Сестры Дэшвуд и хозяйка дома вернулись в гостиную. Марианна нетерпеливо прислушивалась к плеску весел каждой проплывавшей мимо гондолы. Для нее было большим облегчением, что миссис Дженнингс удалилась в спальню разбирать вещи и не могла наблюдать, что происходит. Уже не раз Марианна вздрагивала, когда раздавался стук в одну из соседних дверей, когда же внезапно стук прозвучал так громко, что не оставил никаких сомнений, куда именно пожаловали гости, Элинор решила, что это прибыл Уиллоби. Марианна пригладила волосы, оправила корсет и даже попыталась убрать из-под носа неприглядную трубочку, но Элинор настояла, что трубочка должна остаться на месте.
Подойдя поближе к лестнице, она замерла на полминуты и прислушалась, затем вернулась в комнату в возбуждении, какое могла вызвать лишь полная уверенность, что пришел и в самом деле тот, кого она ждала.
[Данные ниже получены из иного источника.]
import Mathlib
import Summits.ValiantsHypothesis.ValiantsHypothesis.Theorems.NewtonFramesNewtonTauWeakBlockConvexThree
import Summits.ValiantsHypothesis.ValiantsHypothesis.Theorems.NewtonFramesNewtonTauWeakBlockConvexFive

/-!
# Crux `NewtonTauWeak` (stmt-ValiantsHypothesis-5904), line `slope-ladder`: `M_{2k-1}(N) ≥ (N/C_k)^k` for every `k`

The LAGRANGE MECHANISM of `…BlockConvexFive` in full generality.  `M_r(N)` = the largest convexly independent subset
of an `r`-fold Minkowski sum of planar `N`-sets ([BBFKOTT10, §5]); STUB 1 of the line (`stub_blockConvexBound`) asks
for some `r` with `M_r(N) ≤ C (N+2)^{(2/3-δ) r}`, `δ > 0`.  Known lower bounds in print: `M_2(N) = Θ(N^{4/3})`
[BBFKOTT10], `M_r(N) ≥ N^{r/3} - 1` [KoiranPortierTavenasThomasse2015, Prop. 1].  Here:

* `lagrange_sets_parabola k n` — for `k ≥ 1` and every `n`: `2k-1` planar sets of at most `k (2k-1)^{k-1} n` points
  each and `n^k` points of their Minkowski sum in convex position (all on the parabola `y = x²`).  Construction: index
  by `t ∈ [n]^k`, i.e. by `P_t(X) = Σ_{i<k} t_i X^i`; the point is `(P_t(n), P_t(n)²)` (distinct: base-`n` digits);
  since `deg P_t, deg P_t² ≤ 2k-2`, Lagrange interpolation at the nodes `0, 1, …, 2k-2` gives
  `(P_t(n), P_t(n)²) = Σ_{ℓ<2k-1} L_ℓ(n)·(P_t(ℓ), P_t(ℓ)²)`, and the `ℓ`-th summand lies in
  `{L_ℓ(n)(v, v²) : v < k(2k-1)^{k-1} n}` because `P_t(ℓ)` is a small natural number.
* `blockConvexBound_exponent_lt` — hence for `r = 2k-1` no bound `#S ≤ C (N+2)^e` with `e < k` holds:
  **`M_r(N) ≥ c_r N^{⌈r/2⌉}`**, the exponent of [KPTT15, Prop. 1] rises from `r/3` to `r/2`.  Consequence for the
  line's ladder: `r`-block convexity can certify no slope below `⌈r/2⌉/r ≥ 1/2`; the typed rung `SlopeThird` is out
  of reach of the whole method family (KPTT's stated ceiling `1/3` becomes `1/2`), `SlopeHalf` at best in the limit.

The stub itself (beat `2/3` for SOME `r`) stays OPEN: `⌈r/2⌉ < 2r/3` for `r ≥ 4`.  Helper for the crux item
(`--supports`); nothing here bears on `NewtonTauWeak` or `VP ≠ VNP`.
-/

set_option linter.dupNamespace false

namespace Summit.ValiantsHypothesis.ValiantsHypothesis.Theorems.NewtonFramesNewtonTauWeak.BlockConvexLagrange

open scoped BigOperators Pointwise
open Polynomial
open Summit.ValiantsHypothesis.ValiantsHypothesis.Theorems.NewtonFramesNewtonTauWeak.BlockConvexThree
  (parabola_convexIndependent)
open Summit.ValiantsHypothesis.ValiantsHypothesis.Theorems.NewtonFramesNewtonTauWeak.BlockConvexFive
  (no_power_bound)

noncomputable section

/-- `Σᵢ g i ∈ Σᵢ S i` when each `g i ∈ S i` (pointwise finset sums). [folklore] -/
theorem sum_mem_sum' {ι α : Type*} [AddCommMonoid α] [DecidableEq α] (s : Finset ι)
    (S : ι → Finset α) (g : ι → α) (h : ∀ i ∈ s, g i ∈ S i) : ∑ i ∈ s, g i ∈ ∑ i ∈ s, S i := by
  classical
  induction s using Finset.induction_on with
  | empty => simp
  | insert a s ha ih =>
    rw [Finset.sum_insert ha, Finset.sum_insert ha]
    exact Finset.add_mem_add (h a (Finset.mem_insert_self a s))
      (ih fun i hi => h i (Finset.mem_insert_of_mem hi))

/-- A finite sum of planar points written as `![a, b]` is computed coordinatewise. [folklore] -/
theorem vec2_sum {ι : Type*} (s : Finset ι) (a b : ι → ℝ) :
    ∑ i ∈ s, (![a i, b i] : Fin 2 → ℝ) = ![∑ i ∈ s, a i, ∑ i ∈ s, b i] := by
  funext c
  rw [Finset.sum_apply]
  fin_cases c <;> simp

/-- **Lagrange reproduces monomials**: `x^d = Σ_{ℓ<m} L_ℓ(x) ℓ^d` for `d < m`, where `L_ℓ` is the Lagrange basis
polynomial for the nodes `0, 1, …, m-1`. [folklore] -/
theorem pow_eq_sum_lagrange (m d : ℕ) (hd : d < m) (x : ℝ) :
    x ^ d = ∑ ℓ ∈ Finset.range m,
      (Lagrange.basis (Finset.range m) (Nat.cast : ℕ → ℝ) ℓ).eval x * (ℓ : ℝ) ^ d := by
  classical
  have hvs : Set.InjOn (Nat.cast : ℕ → ℝ) (Finset.range m : Set ℕ) := Nat.cast_injective.injOn
  have hdeg : (X ^ d : ℝ[X]).degree < (Finset.range m).card := by
    rw [Polynomial.degree_X_pow, Finset.card_range]
    exact_mod_cast hd
  have h := Lagrange.eq_interpolate (f := X ^ d) hvs hdeg
  have h' := congrArg (Polynomial.eval x) h
  rw [Lagrange.interpolate_apply, Polynomial.eval_finsetSum] at h'
  simp only [Polynomial.eval_pow, Polynomial.eval_X, Polynomial.eval_mul, Polynomial.eval_C] at h'
  rw [h']
  exact Finset.sum_congr rfl fun ℓ _ => by ring

/-- Base-`n` digits are injective: `Σ_{i<k} t_i n^i` determines `t ∈ [n]^k`. [folklore] -/
theorem digits_injective (n : ℕ) : ∀ (k : ℕ) (t s : Fin k → ℕ), (∀ i, t i < n) → (∀ i, s i < n) →
    ∑ i, t i * n ^ (i : ℕ) = ∑ i, s i * n ^ (i : ℕ) → t = s := by
  intro k
  induction k with
  | zero => intro t s _ _ _; funext i; exact Fin.elim0 i
  | succ k ih =>
    intro t s ht hs h
    have hn : 0 < n := by have := ht 0; omega
    rw [Fin.sum_univ_succ, Fin.sum_univ_succ] at h
    simp only [Fin.val_zero, pow_zero, mul_one, Fin.val_succ, pow_succ] at h
    have htail : ∀ u : Fin (k + 1) → ℕ,
        ∑ i : Fin k, u i.succ * (n ^ (i : ℕ) * n) = n * ∑ i : Fin k, u i.succ * n ^ (i : ℕ) := by
      intro u
      rw [Finset.mul_sum]
      exact Finset.sum_congr rfl fun i _ => by ring
    rw [htail t, htail s] at h
    have h0 : t 0 = s 0 := by
      have e1 : (t 0 + n * ∑ i : Fin k, t i.succ * n ^ (i : ℕ)) % n = t 0 := by
        rw [Nat.add_mul_mod_self_left, Nat.mod_eq_of_lt (ht 0)]
      have e2 : (s 0 + n * ∑ i : Fin k, s i.succ * n ^ (i : ℕ)) % n = s 0 := by
        rw [Nat.add_mul_mod_self_left, Nat.mod_eq_of_lt (hs 0)]
      rw [← e1, ← e2, h]
    have h1 : ∑ i : Fin k, t i.succ * n ^ (i : ℕ) = ∑ i : Fin k, s i.succ * n ^ (i : ℕ) :=
      Nat.eq_of_mul_eq_mul_left hn (by omega)
    have h2 := ih (fun i => t i.succ) (fun i => s i.succ) (fun i => ht _) (fun i => hs _) h1
    funext i
    refine Fin.cases ?_ (fun j => ?_) i
    · exact h0
    · exact congrFun h2 j

/-- **Lagrange mechanism: `M_{2k-1}(k (2k-1)^{k-1} n) ≥ n^k`.**  For `k ≥ 1` and every `n` there are `2k-1` planar sets
of at most `k (2k-1)^{k-1} n` points each and `n^k` points of their Minkowski sum in convex position, all on the
parabola `y = x²` (see the module docstring for the construction). [this file] -/
theorem lagrange_sets_parabola (k n : ℕ) (hk : 1 ≤ k) :
    ∃ (P : Fin (2 * k - 1) → Finset (Fin 2 → ℝ)) (S : Finset (Fin 2 → ℝ)),
      (∀ ℓ, (P ℓ).card ≤ k * (2 * k - 1) ^ (k - 1) * n) ∧ S ⊆ ∑ ℓ, P ℓ ∧
        ConvexIndependent ℝ (Subtype.val : ↥(S : Set (Fin 2 → ℝ)) → (Fin 2 → ℝ)) ∧ S.card = n ^ k := by
  classical
  set m : ℕ := 2 * k - 1 with hm
  have hm1 : 1 ≤ m := by omega
  set M : ℕ := k * m ^ (k - 1) with hM
  set x : ℝ := (n : ℝ) with hx
  -- Lagrange basis at the nodes 0..m-1, evaluated at `n`
  set L : ℕ → ℝ := fun ℓ => (Lagrange.basis (Finset.range m) (Nat.cast : ℕ → ℝ) ℓ).eval x with hL
  -- value of `P_t` at the node `ℓ` (a natural number) and the `x`-coordinate `P_t(n)`
  set val : ℕ → (Fin k → ℕ) → ℕ := fun ℓ t => ∑ i, t i * ℓ ^ (i : ℕ) with hval
  set φ : (Fin k → ℕ) → ℝ := fun t => ∑ i, (t i : ℝ) * x ^ (i : ℕ) with hφ
  -- the summands, the index box and the point set
  set Q : ℕ → Finset (Fin 2 → ℝ) := fun ℓ =>
    (Finset.range (M * n)).image fun v : ℕ => (![L ℓ * (v : ℝ), L ℓ * ((v : ℝ) ^ 2)] : Fin 2 → ℝ) with hQ
  set T : Finset (Fin k → ℕ) := Fintype.piFinset fun _ : Fin k => Finset.range n with hT
  set S : Finset (Fin 2 → ℝ) := T.image fun t => (![φ t, (φ t) ^ 2] : Fin 2 → ℝ) with hS
  have hQcard : ∀ ℓ, (Q ℓ).card ≤ M * n := fun ℓ => Finset.card_image_le.trans (by simp)
  refine ⟨fun ℓ => Q (ℓ : ℕ), S, fun ℓ => hQcard _, ?_, ?_, ?_⟩
  · -- S ⊆ Σ_ℓ Q ℓ
    intro s hs
    obtain ⟨t, ht, rfl⟩ := Finset.mem_image.1 hs
    have htn : ∀ i, t i < n := fun i => Finset.mem_range.1 (Fintype.mem_piFinset.1 ht i)
    have hn1 : 1 ≤ n := by have := htn ⟨0, hk⟩; omega
    -- the node values are small
    have hvalM : ∀ ℓ, ℓ < m → val ℓ t < M * n := by
      intro ℓ hℓ
      have hterm : ∀ i : Fin k, t i * ℓ ^ (i : ℕ) ≤ (n - 1) * m ^ (k - 1) := by
        intro i
        refine Nat.mul_le_mul (by have := htn i; omega) ?_
        exact (Nat.pow_le_pow_left hℓ.le _).trans (Nat.pow_le_pow_right hm1 (by omega))
      have hsum : val ℓ t ≤ k * ((n - 1) * m ^ (k - 1)) := by
        calc val ℓ t = ∑ i, t i * ℓ ^ (i : ℕ) := rfl
          _ ≤ ∑ _i : Fin k, (n - 1) * m ^ (k - 1) := Finset.sum_le_sum fun i _ => hterm i
          _ = k * ((n - 1) * m ^ (k - 1)) := by simp
      have hMpos : 0 < M := by rw [hM]; exact Nat.mul_pos (by omega) (Nat.pow_pos (by omega))
      have hlt : k * ((n - 1) * m ^ (k - 1)) < M * n := by
        have : k * ((n - 1) * m ^ (k - 1)) = M * (n - 1) := by rw [hM]; ring
        rw [this]
        exact Nat.mul_lt_mul_of_pos_left (by omega) hMpos
      exact hsum.trans_lt hlt
    -- the summand at node ℓ and its membership
    have hmem : ∀ ℓ : Fin m,
        (![L ℓ * (val ℓ t : ℝ), L ℓ * ((val ℓ t : ℝ) ^ 2)] : Fin 2 → ℝ) ∈ Q (ℓ : ℕ) := fun ℓ =>
      Finset.mem_image.2 ⟨val ℓ t, Finset.mem_range.2 (hvalM ℓ ℓ.2), rfl⟩
    have hsum_mem := sum_mem_sum' (Finset.univ : Finset (Fin m)) (fun ℓ => Q (ℓ : ℕ))
      (fun ℓ => (![L ℓ * (val ℓ t : ℝ), L ℓ * ((val ℓ t : ℝ) ^ 2)] : Fin 2 → ℝ)) fun ℓ _ => hmem ℓ
    -- Lagrange: Σ_ℓ L ℓ · (val ℓ t)^j = φ(t)^j for j = 1, 2
    have hvalR : ∀ ℓ : ℕ, (val ℓ t : ℝ) = ∑ i, (t i : ℝ) * (ℓ : ℝ) ^ (i : ℕ) := by
      intro ℓ; simp only [hval]; push_cast; rfl
    have hlin : ∑ ℓ ∈ Finset.range m, L ℓ * (val ℓ t : ℝ) = φ t := by
      calc ∑ ℓ ∈ Finset.range m, L ℓ * (val ℓ t : ℝ)
          = ∑ ℓ ∈ Finset.range m, ∑ i, L ℓ * ((t i : ℝ) * (ℓ : ℝ) ^ (i : ℕ)) := by
            refine Finset.sum_congr rfl fun ℓ _ => ?_
            rw [hvalR, Finset.mul_sum]
        _ = ∑ i, ∑ ℓ ∈ Finset.range m, L ℓ * ((t i : ℝ) * (ℓ : ℝ) ^ (i : ℕ)) := Finset.sum_comm
        _ = ∑ i, (t i : ℝ) * x ^ (i : ℕ) := by
            refine Finset.sum_congr rfl fun i _ => ?_
            rw [pow_eq_sum_lagrange m i (by omega) x, Finset.mul_sum]
            exact Finset.sum_congr rfl fun ℓ _ => by ring
        _ = φ t := rfl
    have hsq : ∑ ℓ ∈ Finset.range m, L ℓ * ((val ℓ t : ℝ) ^ 2) = (φ t) ^ 2 := by
      calc ∑ ℓ ∈ Finset.range m, L ℓ * ((val ℓ t : ℝ) ^ 2)
          = ∑ ℓ ∈ Finset.range m, ∑ i, ∑ j,
              L ℓ * (((t i : ℝ) * (ℓ : ℝ) ^ (i : ℕ)) * ((t j : ℝ) * (ℓ : ℝ) ^ (j : ℕ))) := by
            refine Finset.sum_congr rfl fun ℓ _ => ?_
            rw [hvalR, sq, Finset.sum_mul_sum, Finset.mul_sum]
            exact Finset.sum_congr rfl fun i _ => by rw [Finset.mul_sum]
        _ = ∑ i, ∑ ℓ ∈ Finset.range m, ∑ j,
              L ℓ * (((t i : ℝ) * (ℓ : ℝ) ^ (i : ℕ)) * ((t j : ℝ) * (ℓ : ℝ) ^ (j : ℕ))) := Finset.sum_comm
        _ = ∑ i, ∑ j, ∑ ℓ ∈ Finset.range m,
              L ℓ * (((t i : ℝ) * (ℓ : ℝ) ^ (i : ℕ)) * ((t j : ℝ) * (ℓ : ℝ) ^ (j : ℕ))) :=
            Finset.sum_congr rfl fun i _ => Finset.sum_comm
        _ = ∑ i, ∑ j, ((t i : ℝ) * x ^ (i : ℕ)) * ((t j : ℝ) * x ^ (j : ℕ)) := by
            refine Finset.sum_congr rfl fun i _ => Finset.sum_congr rfl fun j _ => ?_
            have hij : (i : ℕ) + (j : ℕ) < m := by omega
            rw [show ((t i : ℝ) * x ^ (i : ℕ)) * ((t j : ℝ) * x ^ (j : ℕ)) =
                (t i : ℝ) * (t j : ℝ) * x ^ ((i : ℕ) + (j : ℕ)) by rw [pow_add]; ring,
              pow_eq_sum_lagrange m _ hij x, Finset.mul_sum]
            exact Finset.sum_congr rfl fun ℓ _ => by rw [pow_add]; ring
        _ = (φ t) ^ 2 := by rw [hφ, sq, Finset.sum_mul_sum]
    -- assemble
    have h1 : ∑ ℓ : Fin m, L ℓ * (val ℓ t : ℝ) = φ t := by
      rw [Fin.sum_univ_eq_sum_range (fun ℓ => L ℓ * (val ℓ t : ℝ)) m]
      exact hlin
    have h2 : ∑ ℓ : Fin m, L ℓ * ((val ℓ t : ℝ) ^ 2) = (φ t) ^ 2 := by
      rw [Fin.sum_univ_eq_sum_range (fun ℓ => L ℓ * ((val ℓ t : ℝ) ^ 2)) m]
      exact hsq
    have hpt : (![φ t, (φ t) ^ 2] : Fin 2 → ℝ) =
        ∑ ℓ : Fin m, (![L ℓ * (val ℓ t : ℝ), L ℓ * ((val ℓ t : ℝ) ^ 2)] : Fin 2 → ℝ) := by
      rw [vec2_sum, h1, h2]
    rw [hpt]
    exact hsum_mem
  · -- on the parabola
    refine parabola_convexIndependent _ fun s hs => ?_
    obtain ⟨t, -, rfl⟩ := Finset.mem_image.1 (Finset.mem_coe.1 hs)
    simp
  · -- |S| = n^k
    rw [hS, Finset.card_image_of_injOn, hT, Fintype.card_piFinset]
    · simp
    intro t ht s hs h
    have htn : ∀ i, t i < n := fun i => Finset.mem_range.1 (Fintype.mem_piFinset.1 (Finset.mem_coe.1 ht) i)
    have hsn : ∀ i, s i < n := fun i => Finset.mem_range.1 (Fintype.mem_piFinset.1 (Finset.mem_coe.1 hs) i)
    have h0 : φ t = φ s := by simpa using congrFun h 0
    have hnat : ∑ i, t i * n ^ (i : ℕ) = ∑ i, s i * n ^ (i : ℕ) := by
      have e : ∀ u : Fin k → ℕ, ((∑ i, u i * n ^ (i : ℕ) : ℕ) : ℝ) = φ u := by
        intro u; simp only [hφ, hx]; push_cast; rfl
      exact_mod_cast (e t).trans (h0.trans (e s).symm)
    exact digits_injective n k t s htn hsn hnat

/-- **`M_{2k-1}(N) ≥ c_k N^k`: the exponent of `M_{2k-1}` is at least `k`.**  For `k ≥ 1` there are no `C`, `e < k`
with `#S ≤ C (N+2)^e` for all convexly independent subsets `S` of `(2k-1)`-fold Minkowski sums of planar `N`-sets.
(KPTT Prop. 1 gives exponent `≥ (2k-1)/3`.)  For the line: a witness `(r, δ)` of `stub_blockConvexBound` with
`r = 2k-1` has `(2/3-δ)(2k-1) ≥ k`; block convexity certifies no slope below `k/(2k-1) > 1/2`. [this file] -/
theorem blockConvexBound_exponent_lt (k : ℕ) (hk : 1 ≤ k) (C e : ℝ) (he : e < k) :
    ¬ ∀ (N : ℕ) (P : Fin (2 * k - 1) → Finset (Fin 2 → ℝ)) (S : Finset (Fin 2 → ℝ)),
        (∀ ℓ, (P ℓ).card ≤ N) → S ⊆ ∑ ℓ, P ℓ →
          ConvexIndependent ℝ (Subtype.val : ↥(S : Set (Fin 2 → ℝ)) → (Fin 2 → ℝ)) →
            (S.card : ℝ) ≤ C * ((N : ℝ) + 2) ^ e := by
  intro H
  have hK : (1 : ℝ) ≤ ((k * (2 * k - 1) ^ (k - 1) : ℕ) : ℝ) := by
    have : 1 ≤ k * (2 * k - 1) ^ (k - 1) := Nat.mul_pos (by omega) (Nat.pow_pos (by omega))
    exact_mod_cast this
  refine no_power_bound k hk _ e C hK he fun n => ?_
  obtain ⟨P, S, hP, hS, hci, hcard⟩ := lagrange_sets_parabola k n hk
  have := H (k * (2 * k - 1) ^ (k - 1) * n) P S hP hS hci
  rw [hcard] at this
  exact_mod_cast this

/-- Odd block counts in the stub's own normal form: if `(2/3 - δ)·(2k-1)` works for `r = 2k-1` then
`(2/3 - δ)(2k-1) ≥ k`, i.e. `δ ≤ 2/3 - k/(2k-1) = (k-2)/(3(2k-1)) < 1/6`. [this file] -/
theorem blockConvexBound_odd_delta_le (k : ℕ) (hk : 1 ≤ k) (δ C : ℝ)
    (H : ∀ (N : ℕ) (P : Fin (2 * k - 1) → Finset (Fin 2 → ℝ)) (S : Finset (Fin 2 → ℝ)),
        (∀ ℓ, (P ℓ).card ≤ N) → S ⊆ ∑ ℓ, P ℓ →
          ConvexIndependent ℝ (Subtype.val : ↥(S : Set (Fin 2 → ℝ)) → (Fin 2 → ℝ)) →
            (S.card : ℝ) ≤ C * ((N : ℝ) + 2) ^ ((2 / 3 - δ) * (((2 * k - 1 : ℕ) : ℝ)))) :
    (k : ℝ) ≤ (2 / 3 - δ) * (((2 * k - 1 : ℕ) : ℝ)) := by
  by_contra hlt
  push Not at hlt
  exact blockConvexBound_exponent_lt k hk C _ hlt H

end

end Summit.ValiantsHypothesis.ValiantsHypothesis.Theorems.NewtonFramesNewtonTauWeak.BlockConvexLagrange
От избытка чувств Марианна не смогла удержать возгласа:
— Ах, Элинор, это Уиллоби! — и была уже готова броситься ему в объятия, когда вошел полковник Брендон.
Потрясение было слишком велико, чтобы вынести его спокойно, — Марианна выбежала из комнаты. Элинор тоже была разочарована, в особенности тем, что месяцы расставания не исцелили ее от тошноты и ужаса, которые она неизменно испытывала при встрече с человеком, влюбленным в ее сестру, заслуживающим только уважения и самой искренней приязни. Но она тотчас поняла, что полковник ничего не заметил, лишь проводил Марианну потрясенным и растерянным взглядом и даже забыл поздороваться. Также Элинор обратила внимание, что на нем нет обязательной дыхательной экипировки, и собралась поинтересоваться, что послужило тому причиной, но тут же догадалась, что его проклятие, а в особенности умение дышать под водой, видимо, освобождали его от этой необходимости.